## Problem statement
Go to the line in the entries below that holds "(hsup : ∀ θ" and repeat exactly from there through the line that holds "calc ‖p.eval (cexp", inclusive.

-=-=-

/-! ### 3. The rotation average (abstract constant), the circle integral, and the instances -/

/-- **Rotation average.** If `‖p z‖² ≤ Λ² (n+1) ∑_{k ≤ n} ‖p(e^{i(φ₀ + t + kh)})‖²` for every shift
`t`, `h = L/(2n)`, then `(L/2) ‖p z‖² ≤ Λ² (n+1)² ∫_{φ₀}^{φ₀+L} ‖p(e^{iθ})‖² dθ`. -/
theorem soloBlind_arc_sup_of_interp (p : ℂ[X]) (n : ℕ) (φ₀ L : ℝ) (hL : 0 < L)
    (Λ : ℝ) (z : ℂ)
    (hinterp : ∀ t : ℝ, ‖p.eval z‖ ^ 2 ≤ Λ ^ 2 * (((n : ℝ) + 1) *
      ∑ k ∈ range (n + 1), ‖p.eval (cexp (I * ((φ₀ + t + k * (L / (2 * n)) : ℝ) : ℂ)))‖ ^ 2)) :
    L / 2 * ‖p.eval z‖ ^ 2 ≤ Λ ^ 2 * ((n : ℝ) + 1) ^ 2 *
        ∫ θ in φ₀..(φ₀ + L), ‖p.eval (cexp (I * θ))‖ ^ 2 := by
  set h := L / (2 * n) with hh_def
  set f : ℝ → ℝ := fun θ => ‖p.eval (cexp (I * θ))‖ ^ 2 with hf_def
  have hh : 0 ≤ h := by positivity
  have hnh : (n : ℝ) * h ≤ L / 2 := by
    rcases Nat.eq_zero_or_pos n with hn0 | hnpos
    · simp [hn0]; linarith
    · have hn' : (n : ℝ) ≠ 0 := by positivity
      have : (n : ℝ) * (L / (2 * n)) = L / 2 := by field_simp
      rw [hh_def, this]
  have hf_cont : Continuous f := by
    have hc : Continuous fun θ : ℝ => p.eval (cexp (I * θ)) :=
      p.continuous.comp (Complex.continuous_exp.comp (continuous_const.mul Complex.continuous_ofReal))
    exact (hc.norm).pow 2
  have hf_nn : ∀ θ, 0 ≤ f θ := fun θ => by positivity
  have stepA : ∀ t : ℝ, ‖p.eval z‖ ^ 2 ≤
      Λ ^ 2 * (((n : ℝ) + 1) * ∑ k ∈ range (n + 1), f (φ₀ + t + k * h)) := hinterp
  -- Step B: average Step A over t ∈ [0, L/2]
  have hgi : ∀ k : ℕ, Continuous fun t : ℝ => f (φ₀ + t + k * h) := fun k =>
    hf_cont.comp ((continuous_const.add continuous_id).add continuous_const)
  have hG_cont : Continuous fun t : ℝ =>
      Λ ^ 2 * (((n : ℝ) + 1) * ∑ k ∈ range (n + 1), f (φ₀ + t + k * h)) :=
    continuous_const.mul (continuous_const.mul (continuous_finsetSum _ fun k _ => hgi k))
  have stepB : L / 2 * ‖p.eval z‖ ^ 2 ≤ Λ ^ 2 *
      (((n : ℝ) + 1) * ∑ k ∈ range (n + 1), ∫ t in (0 : ℝ)..(L / 2), f (φ₀ + t + k * h)) := by
    have hint : ∫ t in (0 : ℝ)..(L / 2),
        Λ ^ 2 * (((n : ℝ) + 1) * ∑ k ∈ range (n + 1), f (φ₀ + t + k * h))
        = Λ ^ 2 *
          (((n : ℝ) + 1) * ∑ k ∈ range (n + 1), ∫ t in (0 : ℝ)..(L / 2), f (φ₀ + t + k * h)) := by
      rw [intervalIntegral.integral_const_mul, intervalIntegral.integral_const_mul,
        intervalIntegral.integral_finsetSum]
      intro k _
      exact (hgi k).intervalIntegrable _ _
    have hconst : ∫ _ in (0 : ℝ)..(L / 2), ‖p.eval z‖ ^ 2 = L / 2 * ‖p.eval z‖ ^ 2 := by
      rw [intervalIntegral.integral_const, smul_eq_mul]; ring
    rw [← hconst, ← hint]
    exact intervalIntegral.integral_mono_on (by positivity) intervalIntegrable_const
      (hG_cont.intervalIntegrable _ _) (fun t _ => stepA t)
  -- Step B2: each rotated node runs over a sub-arc of the arc
  have stepB2 : ∀ k ∈ range (n + 1),
      ∫ t in (0 : ℝ)..(L / 2), f (φ₀ + t + k * h) ≤ ∫ θ in φ₀..(φ₀ + L), f θ := by
    intro k hk
    have hk' : (k : ℝ) * h ≤ L / 2 := by
      have : (k : ℝ) ≤ n := by exact_mod_cast Nat.lt_succ_iff.mp (mem_range.mp hk)
      calc (k : ℝ) * h ≤ n * h := mul_le_mul_of_nonneg_right this hh
        _ ≤ L / 2 := hnh
    have hkh : 0 ≤ (k : ℝ) * h := mul_nonneg (Nat.cast_nonneg k) hh
    have h1 : ∫ t in (0 : ℝ)..(L / 2), f (φ₀ + t + k * h)
        = ∫ θ in (φ₀ + k * h)..(φ₀ + k * h + L / 2), f θ := by
      have h2 := intervalIntegral.integral_comp_add_right (a := 0) (b := L / 2) f (φ₀ + k * h)
      rw [zero_add, show L / 2 + (φ₀ + k * h) = φ₀ + k * h + L / 2 by ring] at h2
      rw [← h2]
      have hfun : (fun t => f (φ₀ + t + k * h)) = fun t => f (t + (φ₀ + k * h)) := by
        funext t; rw [show φ₀ + t + k * h = t + (φ₀ + k * h) by ring]
      rw [hfun]
    rw [h1]
    apply intervalIntegral.integral_mono_interval (by linarith) (by linarith) (by linarith)
    · exact Filter.Eventually.of_forall fun θ => hf_nn θ
    · exact hf_cont.intervalIntegrable _ _
  have hΛ2 : 0 ≤ Λ ^ 2 := by positivity
  calc L / 2 * ‖p.eval z‖ ^ 2
      ≤ Λ ^ 2 * (((n : ℝ) + 1) *
          ∑ k ∈ range (n + 1), ∫ t in (0 : ℝ)..(L / 2), f (φ₀ + t + k * h)) := stepB
    _ ≤ Λ ^ 2 * (((n : ℝ) + 1) * ∑ k ∈ range (n + 1), ∫ θ in φ₀..(φ₀ + L), f θ) := by
        gcongr with k hk
        exact stepB2 k hk
    _ = Λ ^ 2 * ((n : ℝ) + 1) ^ 2 * ∫ θ in φ₀..(φ₀ + L), f θ := by
        rw [sum_const, card_range]; simp; ring

/-- **From a sup bound on the circle to the leakage inequality.** If
`(L/2) ‖p(e^{iθ})‖² ≤ C ∫_{φ₀}^{φ₀+L} ‖p‖²` for all `θ`, then
`(L/(4πC)) ∫_0^{2π} ‖p(e^{iθ})‖² ≤ ∫_{φ₀}^{φ₀+L} ‖p(e^{iθ})‖²`. -/
theorem soloBlind_arc_leakage_of_sup (p : ℂ[X]) (φ₀ L C : ℝ) (hL : 0 < L) (hC : 0 < C)
    (hsup : ∀ θ : ℝ, L / 2 * ‖p.eval (cexp (I * θ))‖ ^ 2 ≤
      C * ∫ θ in φ₀..(φ₀ + L), ‖p.eval (cexp (I * θ))‖ ^ 2) :
    L / (4 * π * C) * ∫ θ in (0 : ℝ)..(2 * π), ‖p.eval (cexp (I * θ))‖ ^ 2
      ≤ ∫ θ in φ₀..(φ₀ + L), ‖p.eval (cexp (I * θ))‖ ^ 2 := by
  set A := ∫ θ in φ₀..(φ₀ + L), ‖p.eval (cexp (I * θ))‖ ^ 2 with hA
  have hcont : Continuous fun θ : ℝ => ‖p.eval (cexp (I * θ))‖ ^ 2 := by
    have hc : Continuous fun θ : ℝ => p.eval (cexp (I * θ)) :=
      p.continuous.comp (Complex.continuous_exp.comp (continuous_const.mul Complex.continuous_ofReal))
    exact (hc.norm).pow 2
  have hL2 : (0 : ℝ) < L / 2 := by positivity
  have hint : ∫ θ in (0 : ℝ)..(2 * π), ‖p.eval (cexp (I * θ))‖ ^ 2
      ≤ ∫ _ in (0 : ℝ)..(2 * π), 2 / L * (C * A) := by
    apply intervalIntegral.integral_mono_on (by positivity) (hcont.intervalIntegrable _ _)
      intervalIntegrable_const
    intro θ _
    have h1 := hsup θ
    have h2 : ‖p.eval (cexp (I * θ))‖ ^ 2 ≤ C * A / (L / 2) := by
      rw [le_div_iff₀ hL2]; linarith
    calc ‖p.eval (cexp (I * θ))‖ ^ 2 ≤ C * A / (L / 2) := h2
      _ = 2 / L * (C * A) := by field_simp
  rw [intervalIntegral.integral_const, smul_eq_mul] at hint
  have hden : 0 < 4 * π * C := by positivity
  rw [div_mul_eq_mul_div, div_le_iff₀ hden]
  have h3 := mul_le_mul_of_nonneg_left hint hL.le
  calc L * ∫ θ in (0 : ℝ)..(2 * π), ‖p.eval (cexp (I * θ))‖ ^ 2
      ≤ L * ((2 * π - 0) * (2 / L * (C * A))) := h3
    _ = A * (4 * π * C) := by field_simp; ring

/-- **Sup bound** with the crude constant: for `deg p ≤ n`, `0 < L ≤ 2π`, `‖z‖ ≤ 1`,
`(L/2) ‖p z‖² ≤ ((π/(L/(2n)))^n)² (n+1)² ∫_{φ₀}^{φ₀+L} ‖p(e^{iθ})‖² dθ`. -/
theorem soloBlind_arc_sup_bound (p : ℂ[X]) (n : ℕ) (hp : p.degree < ((n + 1 : ℕ) : WithBot ℕ))
    (φ₀ L : ℝ) (hL : 0 < L) (hL' : L ≤ 2 * π) (z : ℂ) (hz : ‖z‖ ≤ 1) :
    L / 2 * ‖p.eval z‖ ^ 2 ≤ ((π / (L / (2 * n))) ^ n) ^ 2 * ((n : ℝ) + 1) ^ 2 *
        ∫ θ in φ₀..(φ₀ + L), ‖p.eval (cexp (I * θ))‖ ^ 2 := by
  have hh : 0 ≤ L / (2 * n) := by positivity
  have hnπ : (n : ℝ) * (L / (2 * n)) ≤ π := by
    rcases Nat.eq_zero_or_pos n with hn0 | hnpos
    · simp [hn0]; positivity
    · have hn' : (n : ℝ) ≠ 0 := by positivity
      have : (n : ℝ) * (L / (2 * n)) = L / 2 := by field_simp
      rw [this]; linarith
  have hpos : 1 ≤ n → 0 < L / (2 * n) := by
    intro hn1
    have : (0 : ℝ) < n := by exact_mod_cast hn1
    positivity
  refine soloBlind_arc_sup_of_interp p n φ₀ L hL _ z fun t => ?_
  exact soloBlind_interp_sq_bound (φ₀ + t) (L / (2 * n)) hh n hnπ hpos
    (fun j => cexp (I * ((φ₀ + t + j * (L / (2 * n)) : ℝ) : ℂ))) (fun j => rfl) p hp z hz

/-- **Leakage inequality (Lemma G♭ of the report).** For `deg p ≤ n` and an arc of angular length
`0 < L ≤ 2π` starting at `φ₀`, with `Λ = (π/(L/(2n)))^n = (2πn/L)^n`:
`(L / (4π (Λ² (n+1)²))) ∫_0^{2π} ‖p(e^{iθ})‖² dθ ≤ ∫_{φ₀}^{φ₀+L} ‖p(e^{iθ})‖² dθ`. -/
theorem soloBlind_arc_leakage (p : ℂ[X]) (n : ℕ) (hp : p.degree < ((n + 1 : ℕ) : WithBot ℕ))
    (φ₀ L : ℝ) (hL : 0 < L) (hL' : L ≤ 2 * π) :
    L / (4 * π * (((π / (L / (2 * n))) ^ n) ^ 2 * ((n : ℝ) + 1) ^ 2)) *
        ∫ θ in (0 : ℝ)..(2 * π), ‖p.eval (cexp (I * θ))‖ ^ 2
      ≤ ∫ θ in φ₀..(φ₀ + L), ‖p.eval (cexp (I * θ))‖ ^ 2 := by
  have hΛpos : 0 < (π / (L / (2 * n))) ^ n := by
    rcases Nat.eq_zero_or_pos n with h0 | hnpos
    · simp [h0]
    · have : (0 : ℝ) < n := by exact_mod_cast hnpos
      positivity
  exact soloBlind_arc_leakage_of_sup p φ₀ L _ hL (by positivity)
    fun θ => soloBlind_arc_sup_bound p n hp φ₀ L hL hL' _ (by rw [Complex.norm_exp_I_mul_ofReal])

/-- **Lemma G♭ (DPSS leakage floor).** For `N ≥ 1`, `0 < W < 1/2` and every complex polynomial `p`
of degree `< N` (an index-limited sequence of length `N`):
`((1−2W)/(2N²))·((1−2W)/(N−1))^{2(N−1)} · ∫_0^{2π} ‖p(e^{iθ})‖² ≤ ∫_{2πW}^{2π(1−W)} ‖p(e^{iθ})‖²`,
i.e. `1 − λ₀(N, W) ≥ ((1−2W)/(2N²))((1−2W)/(N−1))^{2(N−1)}` for Slepian's prolate matrix
(for `N = 1` read `(·)^0 = 1`). -/
theorem soloBlind_dpss_leakage_floor (N : ℕ) (hN : 1 ≤ N) (W : ℝ) (hW0 : 0 < W) (hW : W < 1 / 2)
    (p : ℂ[X]) (hp : p.degree < (N : WithBot ℕ)) :
    (1 - 2 * W) / (2 * (N : ℝ) ^ 2) * ((1 - 2 * W) / ((N : ℝ) - 1)) ^ (2 * (N - 1)) *
        ∫ θ in (0 : ℝ)..(2 * π), ‖p.eval (cexp (I * θ))‖ ^ 2
      ≤ ∫ θ in (2 * π * W)..(2 * π * (1 - W)), ‖p.eval (cexp (I * θ))‖ ^ 2 := by
  obtain ⟨n, rfl⟩ : ∃ n, N = n + 1 := ⟨N - 1, by omega⟩
  have hw : 0 < 1 - 2 * W := by linarith
  have hL : 0 < 2 * π * (1 - 2 * W) := by positivity
  have hL' : 2 * π * (1 - 2 * W) ≤ 2 * π := by nlinarith [Real.pi_pos]
  have key := soloBlind_arc_leakage p n hp (2 * π * W) (2 * π * (1 - 2 * W)) hL hL'
  rw [show 2 * π * W + 2 * π * (1 - 2 * W) = 2 * π * (1 - W) by ring] at key
  refine le_trans (le_of_eq ?_) key
  congr 1
  have hπ : (π : ℝ) ≠ 0 := Real.pi_pos.ne'
  have hw' : (1 - 2 * W) ≠ 0 := hw.ne'
  simp only [Nat.cast_add, Nat.cast_one, Nat.add_sub_cancel]
  rcases Nat.eq_zero_or_pos n with h0 | hnpos
  · subst h0
    simp
    field_simp
    ring
  · have hn' : (n : ℝ) ≠ 0 := by positivity
    have hq : π / (2 * π * (1 - 2 * W) / (2 * (n : ℝ))) = n / (1 - 2 * W) := by
      field_simp
    rw [hq, show ((n : ℝ) + 1 - 1) = n by ring, ← pow_mul, show n * 2 = 2 * n by ring,
      div_pow, div_pow]
    field_simp
    ring

end Summit.RiemannHypothesis.RiemannHypothesis.Theorems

-=-=-

## Solution
    (hsup : ∀ θ : ℝ, L / 2 * ‖p.eval (cexp (I * θ))‖ ^ 2 ≤
      C * ∫ θ in φ₀..(φ₀ + L), ‖p.eval (cexp (I * θ))‖ ^ 2) :
    L / (4 * π * C) * ∫ θ in (0 : ℝ)..(2 * π), ‖p.eval (cexp (I * θ))‖ ^ 2
      ≤ ∫ θ in φ₀..(φ₀ + L), ‖p.eval (cexp (I * θ))‖ ^ 2 := by
  set A := ∫ θ in φ₀..(φ₀ + L), ‖p.eval (cexp (I * θ))‖ ^ 2 with hA
  have hcont : Continuous fun θ : ℝ => ‖p.eval (cexp (I * θ))‖ ^ 2 := by
    have hc : Continuous fun θ : ℝ => p.eval (cexp (I * θ)) :=
      p.continuous.comp (Complex.continuous_exp.comp (continuous_const.mul Complex.continuous_ofReal))
    exact (hc.norm).pow 2
  have hL2 : (0 : ℝ) < L / 2 := by positivity
  have hint : ∫ θ in (0 : ℝ)..(2 * π), ‖p.eval (cexp (I * θ))‖ ^ 2
      ≤ ∫ _ in (0 : ℝ)..(2 * π), 2 / L * (C * A) := by
    apply intervalIntegral.integral_mono_on (by positivity) (hcont.intervalIntegrable _ _)
      intervalIntegrable_const
    intro θ _
    have h1 := hsup θ
    have h2 : ‖p.eval (cexp (I * θ))‖ ^ 2 ≤ C * A / (L / 2) := by
      rw [le_div_iff₀ hL2]; linarith
    calc ‖p.eval (cexp (I * θ))‖ ^ 2 ≤ C * A / (L / 2) := h2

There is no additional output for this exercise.